✨Bir tartışma sırasında nişan yüzüğünü çıkarıyorsun✨
-Kim Nam Joon / Min YoonGi-
🐨Nam Joon :
"Bu konuşmayı tekrar tekrar yapmaktan nefret ediyorum."
Nam Joon bağırdı ama seni gerçekten sinirlendiren şey söylediklerine göz devirmesiydi.
"Eğer konuşarak bir şeyler değişseydi bu kavgayı yapıyor olmamıza gerek kalmazdı ama sen benimle konuşmak için bile yanımda değilsin."
"Çünkü çalışıyorum, Y/n."
"Evet?
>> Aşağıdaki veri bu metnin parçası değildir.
/-- **Every torus-quotient presentation of an integral hypersurface of `Y/k` has a resolved quotient,
granted a hypersurface centre strategy at `p = char k` and Bergh–Rydh over `k`**: well-founded induction
on the tower-step relation `HypersurfacePair.Step S.centre` (property `(T)` of the strategy). If the
hypersurface `X` is regular, the quotient has finite diagonalizable quotient singularities étale-locally
(`DatumToEmbedded.quotientSingularities_of_regular`) and the hypothesis resolves it. Otherwise the
strategy's centre is a regular weighted centre (`(iii)`) missing the generic point of `X` (`(ii')`) and
homogeneous on the graded charts (`(i)`, `centre_isHomogeneous_of_strategy`); the datum-free tower
lemmas give the global cobordant blow-up `B₊ → Y` (smooth separated quasi-compact), the integral strict
transform, the quotient step (a blow-up `V' → V` downstairs and a graded atlas of rank `j + 1`), the
successor pair `(B₊, σˢ(ker i)|_{B₊})` is a hypersurface pair (`isLocallyPrincipal_strictTransformPlus`)
and is `Step`-below `(Y, ker i)` (`Step.intro`), so the induction hypothesis resolves `V'`, and `V`
along the blow-up. [cite: Wlodarczyk2022, Thm 1.1.4 (5), Thm 1.1.6; BerghRydh2019, Thm 5] -/
theorem hasResolution_quotient_of_gradedAtlas
    {p : ℕ} (S : HypersurfaceCentreStrategy p) {k : Type} [Field k] [CharP k p] [PerfectField k]
    (hBR : ∀ (V : Scheme.{0}) (g : V ⟶ Spec (.of k)) [IsIntegral V] [IsSeparated g]
      [LocallyOfFiniteType g] [QuasiCompact g],
      (∀ v : V, ∃ (A : Type) (_ : AddCommGroup A) (_ : Finite A) (_ : DecidableEq A)
        (S : Type) (_ : CommRing S) (_ : Algebra k S) (𝒮 : A → Submodule k S)
        (_ : GradedAlgebra 𝒮), Algebra.FiniteType k S ∧ Algebra.Smooth k S ∧
        ∃ φ : Spec (.of (𝒮 0)) ⟶ V, Etale φ ∧ v ∈ Set.range φ ∧
          φ ≫ g = Spec.map (CommRingCat.ofHom (algebraMap k (𝒮 0)))) →
      Scheme.HasResolution V)
    (P : HypersurfacePair k) :
    ∀ (X V : Scheme.{0}) (i : X ⟶ P.Y) [IsClosedImmersion i] [IsIntegral X], i.ker = P.X →
      ∀ (g : V ⟶ Spec (.of k)) [IsSeparated g] [LocallyOfFiniteType g] [QuasiCompact g]
        [IsIntegral V] (q : X ⟶ V), q ≫ g = i ≫ P.f → ∀ (j : ℕ), GradedAtlas j P.f i q →
        Scheme.HasResolution V := by
  refine (S.wellFounded_step (k := k)).induction
    (C := fun P : HypersurfacePair k =>
      ∀ (X V : Scheme.{0}) (i : X ⟶ P.Y) [IsClosedImmersion i] [IsIntegral X], i.ker = P.X →
        ∀ (g : V ⟶ Spec (.of k)) [IsSeparated g] [LocallyOfFiniteType g] [QuasiCompact g]
          [IsIntegral V] (q : X ⟶ V), q ≫ g = i ≫ P.f → ∀ (j : ℕ), GradedAtlas j P.f i q →
          Scheme.HasResolution V) P ?_
  intro P ih
  obtain ⟨Y, f, I, hI, hIi⟩ := P
  dsimp only
  intro X V i _ _ hIeq g _ _ _ _ q hq j 𝒜
  subst hIeq
  by_cases hreg : Scheme.IsRegular X
  · -- base: `X` regular ⇒ quotient singularities ⇒ Bergh–Rydh over `k`
    exact hBR V g (DatumToEmbedded.quotientSingularities_of_regular f i q g hq hreg 𝒜)
  · -- step
    have hsing : ¬ Scheme.IsRegular i.ker.subscheme := fun h =>
      hreg ((isRegular_iff_isRegular_image i).mpr h)
    haveI : IsLocallyNoetherian Y := LocallyOfFiniteType.isLocallyNoetherian f
    have hY : Scheme.IsRegular Y := Scheme.IsRegular.of_smooth f (Scheme.isRegular_Spec (.of k))
    -- the strategy's centre is a regular weighted centre missing the generic point of `X`
    have hc : (S.centre f i.ker).IsRegularWeightedCentre :=
      S.isRegularWeightedCentre_centre f i.ker hI hIi hsing
    have hξ : i (genericPoint X) ∉ (S.centre f i.ker).support :=
      S.genericPoint_not_mem_support_centre f i hI hreg
    -- the Rees filtration of the centre
    let R' : ReesFiltration Y :=
      { ideal := (S.centre f i.ker).piece
        ideal_zero := (S.centre f i.ker).piece_zero
        antitone := antitone_piece hc
        mul_le := (S.centre f i.ker).piece_mul_le }
    -- the new ambient is smooth separated quasi-compact
    obtain ⟨hsm', hsep', hqc'⟩ :=
      WeightedThesis.GlobalCobordantPlus.smooth_πPlus_comp_of_isRegularWeightedCentre f
        (S.centre f i.ker) hc R' rfl
    haveI := hsm'; haveI := hsep'; haveI := hqc'
    -- the strict transform is integral and lies over `X`
    obtain ⟨hint', hker⟩ :=
      DatumToEmbedded.StrictTransform.isIntegral_strictTransformPlus_of_not_mem_support i
        (S.centre f i.ker) hc R' rfl hξ
    haveI := hint'
    set I' := R'.strictTransformPlus i.ker with hI'
    -- the successor pair is a hypersurface pair
    have hI'lp : IsLocallyPrincipal I' :=
      WeightedThesis.HypersurfacePreserved.isLocallyPrincipal_strictTransformPlus hY
        (S.centre f i.ker) hc R' rfl i.ker hI
    have hI'i : IsIntegral I'.subscheme := hint'
    let i' := I'.subschemeι
    let σX : I'.subscheme ⟶ X := IsClosedImmersion.lift i (i' ≫ R'.πPlus) hker
    have hσX : σX ≫ i = i' ≫ R'.πPlus := IsClosedImmersion.lift_fac _ _ _
    -- homogeneity of the centre on the charts, then the quotient step
    have hhom := fun (a : 𝒜.ι) (n : ℕ) =>
      @DatumToEmbedded.CentreHomogeneous.centre_isHomogeneous_of_strategy p S k _ _ _ Y f
        _ _ _ i.ker hI hIi hsing j (𝒜.W a) (𝒜.piece a) (𝒜.gradedRing a) (𝒜.appLE_mem a)
        (𝒜.isHomogeneous_ker a) n
    obtain ⟨K, hK, hstep⟩ := DatumToEmbedded.quotientStep_of_isRegularWeightedCentre f i q g hq 𝒜
      (S.centre f i.ker) hc hξ hhom R' rfl σX hσX
    -- blow `V` up along `K`
    obtain ⟨V', ρ, hρ⟩ := exists_isBlowup V K
    haveI : IsLocallyNoetherian V := LocallyOfFiniteType.isLocallyNoetherian g
    haveI : IsProper ρ := hρ.isProper
    have hbir : IsBirational ρ := hρ.isBirational' hK
    haveI : IsIntegral V' := hρ.isIntegral hK
    obtain ⟨q', hq', ⟨𝒜'⟩⟩ := hstep V' ρ hρ
    -- the successor pair is a step below `(Y, ker i)`: the induction hypothesis resolves `V'`
    have hlt : HypersurfacePair.Step (fun ⦃Y : Scheme.{0}⦄ (f : Y ⟶ Spec (.of k)) X => S.centre f X)
        (@HypersurfacePair.mk k _ R'.plus (R'.πPlus ≫ f) hsm' hsep' hqc' I' hI'lp hI'i)
        (@HypersurfacePair.mk k _ Y f inferInstance inferInstance inferInstance i.ker hI hIi) :=
      HypersurfacePair.Step.intro (@HypersurfacePair.mk k _ Y f inferInstance inferInstance inferInstance i.ker hI hIi) hsing R'
        rfl hsm' hsep' hqc' hI'lp hI'i
    have hV' : Scheme.HasResolution V' := by
      have hQ' := ih _ hlt
      refine hQ' I'.subscheme V' i' (Scheme.IdealSheafData.ker_subschemeι I') (ρ ≫ g) q' ?_
        (j + 1) 𝒜'
      change q' ≫ ρ ≫ g = i' ≫ R'.πPlus ≫ f
      rw [← Category.assoc, hq', Category.assoc, hq, ← Category.assoc, hσX, Category.assoc]
    exact Scheme.HasResolution.of_isBirational ρ hbir hV'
Eğer ilişkimiz üzerinde çok çalışsaydın, muhtemelen sürekli kavga etmezdik." Bu köklü saldırganlığın ancak ne zaman tartışsan ortaya çıkması utanç vericiydi. Ama ciddi olmadığını söyleyemezdin.
"Neden kavga ettiğimizi bile bilmiyorum. Başlatmaya devam eden, her seferinde başımı ağrıtıp beni bunaltan sensin."
"Öyle mi? Eğer her şeyi ben yapıyor, sürekli sorun çıkarıyor ve sorun çıkarıyorsam, bensiz daha iyiysen, o zaman artık benimle nişanlı kalmana gerek yok sanırım."
Saf duygulardan tepki verdin; öfke, hayal kırıklığı ve çaresizlik. Nam Joon'un alarm zillerinin çalması için gereken de buydu.
Sol elin yüzük parmağına uzanırken Nam Joon'un eli elini durdurdu. Avucunu avucunun arasında sıcak bir şekilde hissettin, ona bakarken hem sinirden hem de onu kaybetme korkusundan titriyordun ancak gururundan da ödün vermiyordun.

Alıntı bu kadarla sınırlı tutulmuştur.